All my life I’ve been trying to escape my father’s legacy. In his prime, he was a world renowned medium, author of countless books on the afterlife, leader of his own independent spiritualist church. I imagine that people must have questioned his judgment when he got my mum pregnant. Especially when she was only seventeen and he was in his thirties. But at least he ‘made an honest woman of her’, as they used to say back then, and he was handsome and charismatic and powerful and he had a cold, frightening way of looking at people if they crossed him, so nobody ever really liked to question him much about anything he did.
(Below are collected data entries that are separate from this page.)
/-- Unfolding `eyinkVelocityT`. [folklore] -/
theorem eyinkVelocityT_apply (φ : EuclideanSpace ℝ d → ℝ) (ε : ℝ) (u : UnitAddTorus d → EuclideanSpace ℝ d)
    (x : UnitAddTorus d) :
    eyinkVelocityT φ ε u x =
      ∫ ξ, FluidPDE.mollifierScale ε φ ξ •
        (u (x + FunctionSpaces.Torus.proj ξ) -
          ⟪u (x + FunctionSpaces.Torus.proj ξ), ‖ξ‖⁻¹ • ξ⟫ • (‖ξ‖⁻¹ • ξ)) :=
  rfl

/-- Unfolding `eyinkPressureL`. [folklore] -/
theorem eyinkPressureL_apply (φ : EuclideanSpace ℝ d → ℝ) (ε : ℝ) (p : UnitAddTorus d → ℝ)
    (x : UnitAddTorus d) :
    eyinkPressureL φ ε p x =
      ∫ ξ, eyinkLongitudinalKernel d (FluidPDE.mollifierScale ε φ) ξ * p (x + FunctionSpaces.Torus.proj ξ) :=
  rfl

/-- Unfolding `eyinkPressureT`. [folklore] -/
theorem eyinkPressureT_apply (φ : EuclideanSpace ℝ d → ℝ) (ε : ℝ) (p : UnitAddTorus d → ℝ)
    (x : UnitAddTorus d) :
    eyinkPressureT φ ε p x =
      ∫ ξ, eyinkTransverseKernel d (FluidPDE.mollifierScale ε φ) ξ * p (x + FunctionSpaces.Torus.proj ξ) :=
  rfl

/-- All longitudinal/transverse objects of the zero velocity field vanish. [folklore] -/
@[simp]
theorem eyinkVelocityL_zero (φ : EuclideanSpace ℝ d → ℝ) (ε : ℝ) (x : UnitAddTorus d) :
    eyinkVelocityL φ ε (0 : UnitAddTorus d → EuclideanSpace ℝ d) x = 0 := by
  simp [eyinkVelocityL]
/-! ## §4 The exact-sector sum and the fibre weights -/

/-- Fibrewise regrouping: `∑_y #{x ∈ B_N : x̄ = y}·F(y) = ∑_{x ∈ B_N} F(x̄)`. [folklore] -/
theorem sum_boxWeight_mul (N : ℕ) (F : Site 4 L → ℝ) :
    ∑ y : Site 4 L, (((box 4 N).filter (fun x => Torus.proj L x = y)).card : ℝ) * F y =
      ∑ x ∈ box 4 N, F (Torus.proj L x) := by
  rw [← Finset.sum_fiberwise (box 4 N) (Torus.proj L) (fun x => F (Torus.proj L x))]
  refine Finset.sum_congr rfl fun y _ => ?_
  rw [Finset.sum_congr rfl (fun x (hx : x ∈ (box 4 N).filter (fun x => Torus.proj L x = y)) =>
      show F (Torus.proj L x) = F y by rw [(Finset.mem_filter.mp hx).2]), Finset.sum_const, nsmul_eq_mul]

/-- `∑_y #{x ∈ B_N : x̄ = y} = #B_N`. [folklore] -/
theorem sum_boxWeight (N : ℕ) :
    ∑ y : Site 4 L, (((box 4 N).filter (fun x => Torus.proj L x = y)).card : ℝ) = ((box 4 N).card : ℝ) := by
  have h := sum_boxWeight_mul (L := L) N (fun _ => 1)
  simpa using h

/-- For `L > 2N` every fibre has at most one point, so `∑_y #{x ∈ B_N : x̄ = y}² = #B_N`. [folklore] -/
theorem sum_boxWeight_sq {N : ℕ} (hL : 2 * N < L) :
    ∑ y : Site 4 L, (((box 4 N).filter (fun x => Torus.proj L x = y)).card : ℝ) ^ 2 = ((box 4 N).card : ℝ) := by
  rw [← sum_boxWeight (L := L) N]
  refine Finset.sum_congr rfl fun y _ => ?_
  have hle : ((box 4 N).filter (fun x => Torus.proj L x = y)).card ≤ 1 :=
    Finset.card_le_one.mpr fun x hx x' hx' =>
      eq_of_torusProj_eq_of_mem_box hL (Finset.mem_filter.mp hx).1 (Finset.mem_filter.mp hx').1
        ((Finset.mem_filter.mp hx).2.trans (Finset.mem_filter.mp hx').2.symm)
  rcases Nat.le_one_iff_eq_zero_or_eq_one.mp hle with h | h <;> simp [h]

/-- **The exact-sector sum.**  For the box potential `g = ½ ∑_{x ∈ B_N} G̃(· − x̄)` and `L > 2N`:
`∑_y #{x ∈ B_N : x̄ = y}·((−Δ₀−Δ₁)g)(y) = (#B_N − #B_N²/L⁴)/2` — by the swap symmetry the `(0,1)` and `(2,3)` sums agree, and
their total is the Poisson right-hand side summed over the box. [cite: FrohlichSpencer1982, §2] -/
theorem boxWeight_secondDiff01_sum {N : ℕ} (hL : 2 * N < L) (g : Site 4 L → ℝ)
    (hg : ∀ y : Site 4 L, g y = 1 / 2 * ∑ x ∈ box 4 N, torusGreen (y - Torus.proj L x)) :
    ∑ y : Site 4 L, (((box 4 N).filter (fun x => Torus.proj L x = y)).card : ℝ) *
        ((2 * g y - g (y + Pi.single 0 1) - g (y - Pi.single 0 1)) +
          (2 * g y - g (y + Pi.single 1 1) - g (y - Pi.single 1 1))) =
      (((box 4 N).card : ℝ) - ((box 4 N).card : ℝ) ^ 2 / (L : ℝ) ^ 4) / 2 := by
  -- the (0,1) second differences of the box potential, as a box sum of second differences of `G̃`
  have harg₁ : ∀ (w : Site 4 L) (μ : Fin 4) (x : Literature.Probability.LatticeModels.Site 4),
      w + Pi.single μ 1 - Torus.proj L x = (w - Torus.proj L x) + Pi.single μ 1 := fun w μ x => by abel
  have harg₂ : ∀ (w : Site 4 L) (μ : Fin 4) (x : Literature.Probability.LatticeModels.Site 4),
      w - Pi.single μ 1 - Torus.proj L x = (w - Torus.proj L x) - Pi.single μ 1 := fun w μ x => by abel
  have hA : ∀ w : Site 4 L,
      (2 * g w - g (w + Pi.single 0 1) - g (w - Pi.single 0 1)) + (2 * g w - g (w + Pi.single 1 1) - g (w - Pi.single 1 1)) =
        1 / 2 * ∑ x ∈ box 4 N,
          ((2 * torusGreen (w - Torus.proj L x) - torusGreen (w - Torus.proj L x + Pi.single 0 1) -
              torusGreen (w - Torus.proj L x - Pi.single 0 1)) +
            (2 * torusGreen (w - Torus.proj L x) - torusGreen (w - Torus.proj L x + Pi.single 1 1) -
              torusGreen (w - Torus.proj L x - Pi.single 1 1))) := by
    intro w
    simp_rw [hg, harg₁, harg₂]
    rw [Finset.mul_sum, Finset.mul_sum, Finset.mul_sum, Finset.mul_sum, Finset.mul_sum, Finset.mul_sum]
    rw [Finset.mul_sum, ← Finset.sum_sub_distrib, ← Finset.sum_sub_distrib, ← Finset.sum_sub_distrib,
      ← Finset.sum_sub_distrib, ← Finset.sum_add_distrib]
    exact Finset.sum_congr rfl fun x _ => by ring
  -- the kernel on `ℤ⁴` and its swap identity
  set K : Literature.Probability.LatticeModels.Site 4 → ℝ := fun v =>
    (2 * torusGreen (Torus.proj L v) - torusGreen (Torus.proj L v + Pi.single 0 1) - torusGreen (Torus.proj L v - Pi.single 0 1)) +
      (2 * torusGreen (Torus.proj L v) - torusGreen (Torus.proj L v + Pi.single 1 1) -
        torusGreen (Torus.proj L v - Pi.single 1 1)) with hK
  have hproj_swap : ∀ v : Literature.Probability.LatticeModels.Site 4,
      Torus.proj L (![v 2, v 3, v 0, v 1] : Literature.Probability.LatticeModels.Site 4) =
        (![(Torus.proj L v) 2, (Torus.proj L v) 3, (Torus.proj L v) 0, (Torus.proj L v) 1] : Site 4 L) := by
    intro v; funext i; fin_cases i <;> simp [Torus.proj]
  have hKR : ∀ v : Literature.Probability.LatticeModels.Site 4,
      K v + K (![v 2, v 3, v 0, v 1] : Literature.Probability.LatticeModels.Site 4) =
        2 * ((if Torus.proj L v = 0 then (1 : ℝ) else 0) - 1 / (L : ℝ) ^ 4) := by
    intro v
    rw [← sum_secondDiff_torusGreen (Torus.proj L v), Fin.sum_univ_four, hK]
    simp only
    rw [hproj_swap, secondDiff01_torusGreen_swapPairs]
    ring
  -- regroup the weighted sum over the box and apply the swap trick
  rw [sum_boxWeight_mul N]
  have hB : ∀ x' ∈ box 4 N,
      (2 * g (Torus.proj L x') - g (Torus.proj L x' + Pi.single 0 1) - g (Torus.proj L x' - Pi.single 0 1)) +
          (2 * g (Torus.proj L x') - g (Torus.proj L x' + Pi.single 1 1) - g (Torus.proj L x' - Pi.single 1 1)) =
        1 / 2 * ∑ x ∈ box 4 N, K (x' - x) := by
    intro x' _
    rw [hA]
    congr 1
    refine Finset.sum_congr rfl fun x _ => ?_
    rw [hK]
    simp only [torusProj_sub]
  rw [Finset.sum_congr rfl hB, ← Finset.mul_sum]
  have hswap := two_mul_sum_sum_box_of_add_swapPairs K _ hKR N
  have hR : ∑ x ∈ box 4 N, ∑ y ∈ box 4 N, 2 * ((if Torus.proj L (x - y) = 0 then (1 : ℝ) else 0) - 1 / (L : ℝ) ^ 4) =
      2 * (((box 4 N).card : ℝ) - ((box 4 N).card : ℝ) ^ 2 / (L : ℝ) ^ 4) := by
    have hrow : ∀ x ∈ box 4 N,
        ∑ y ∈ box 4 N, 2 * ((if Torus.proj L (x - y) = 0 then (1 : ℝ) else 0) - 1 / (L : ℝ) ^ 4) =
          2 * (1 - ((box 4 N).card : ℝ) / (L : ℝ) ^ 4) := by
      intro x hx
      rw [← Finset.mul_sum, Finset.sum_sub_distrib, Finset.sum_const, nsmul_eq_mul]
      congr 1
      rw [Finset.sum_congr rfl fun y hy => show (if Torus.proj L (x - y) = 0 then (1 : ℝ) else 0) =
          (if x = y then (1 : ℝ) else 0) by simp only [torusProj_sub_eq_zero_iff hL hx hy],
        Finset.sum_ite_eq, if_pos hx]
      ring
    rw [Finset.sum_congr rfl hrow, Finset.sum_const, nsmul_eq_mul]
    ring
  rw [hR] at hswap
  linarith

end Summit.QuantumFields.YangMills.Theorems.TransverseWardBL

end
import Literature.Geometry.Symplectic.SteinJConvexOpen
import Literature.Topology.FourManifolds.SPC4HandleChainProofs
import HarnessLib

/-!
# Moving one critical value of a `J`-convex Morse function, keeping `J`-convexity

Topic `Literature/Geometry/Symplectic`; first half of brick **F1a** of the design of
`stub_upsideDownLegendrianDual` (crux `stmt-SmoothPoincare4-3546`), consumed by
`SteinSeparatingLevel.lean`.  The classical remark formalised: *the `J`-convex Morse function
of a Stein domain `(W, J, φ)` can be perturbed in the interior, keeping `J`, strict
`J`-convexity and its germ along `∂W` (hence all boundary contact data), so as to move one
critical value slightly up without changing the critical points or their indices.*  The two
printed ingredients:

* Milnor 1965, Lemma 2.8 (PDF p. 11): *the critical values of a Morse function can be made
  distinct by adding `ε λ`, `λ` a bump `≡ 1` near one critical point and `≡ 0` near the
  others, `ε` small against `|df|` where `dλ ≠ 0`; the critical points and indices do not
  change* — in the tree for Morse functions adapted to the boundary:
  `Literature.Topology.FourManifolds.IsMorseAdapted.exists_eq_add_criticalValue`
  (`SPC4HandleChainProofs.lean`), whose proof is re-run here with one more threshold;
* Cieliebak–Eliashberg 2012, §3.2 (Eliashberg 1990, §2): *strict `J`-convexity is `C²`-open,
  uniformly on compact sets* — in the tree:
  `Literature.Geometry.Symplectic.exists_levi_pos_perturb_of_isCompact`
  (`SteinJConvexOpen.lean`), the source of the extra threshold `|ε| < ε₁`.

Contents (everything **proved**; no definition, no named fact):

* `exists_perturb_criticalValue_levi` — Lemma 2.8, one step, with strict `J`-convexity, the
  boundary germ and a bound `f < m` inside as invariants (the Stein-structure repackaging is
  `SteinStructure.exists_perturb_criticalValue` in `SteinSeparatingLevel.lean`).

## References

* J. Milnor, *Lectures on the h-cobordism theorem*, Princeton Math. Notes (1965), §2,
  Lemma 2.8 (PDF p. 11). [MilnorHCobordism1965]
* K. Cieliebak, Ya. Eliashberg, *From Stein to Weinstein and back*, AMS Coll. Publ. 59 (2012),
  §2.1, §3.2 (`J`-convexity is `C²`-open). [CieliebakEliashberg2012]
* R. E. Gompf, *Handlebody construction of Stein surfaces*, Ann. of Math. 148 (1998), §1.
  [Gompf1998]
-/


noncomputable section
I can still remember the day the police came to arrest him. My mother screaming at them not to hurt him as he tried to run and they forced him to the ground and into handcuffs. She believed utterly in his innocence. Her unquestioning love for him shone out for all to see. She feared him too, in that Old Testament kind of way that people feared God. I think that’s why she was never charged as an accessory. Anyone could see that she was just another of his victims.
At the trial she sat in the public gallery with some others of his more gullible women. The local press said that she smiled and called out to him as he was led into the dock, but he never once looked at her. I imagine he couldn’t bear the shame of being brought so low. Then she listened to two days of evidence about all the money he’d conned out of grieving widows and parents desperate to contact their lost children. Ostensibly it was to build a new meeting place for his ‘Church’. In fact, it had all been poured down the black hole of his gambling addiction. Fifty thousand pounds or more, a fortune back then, squandered on the roulette tables where his powers were meaningless.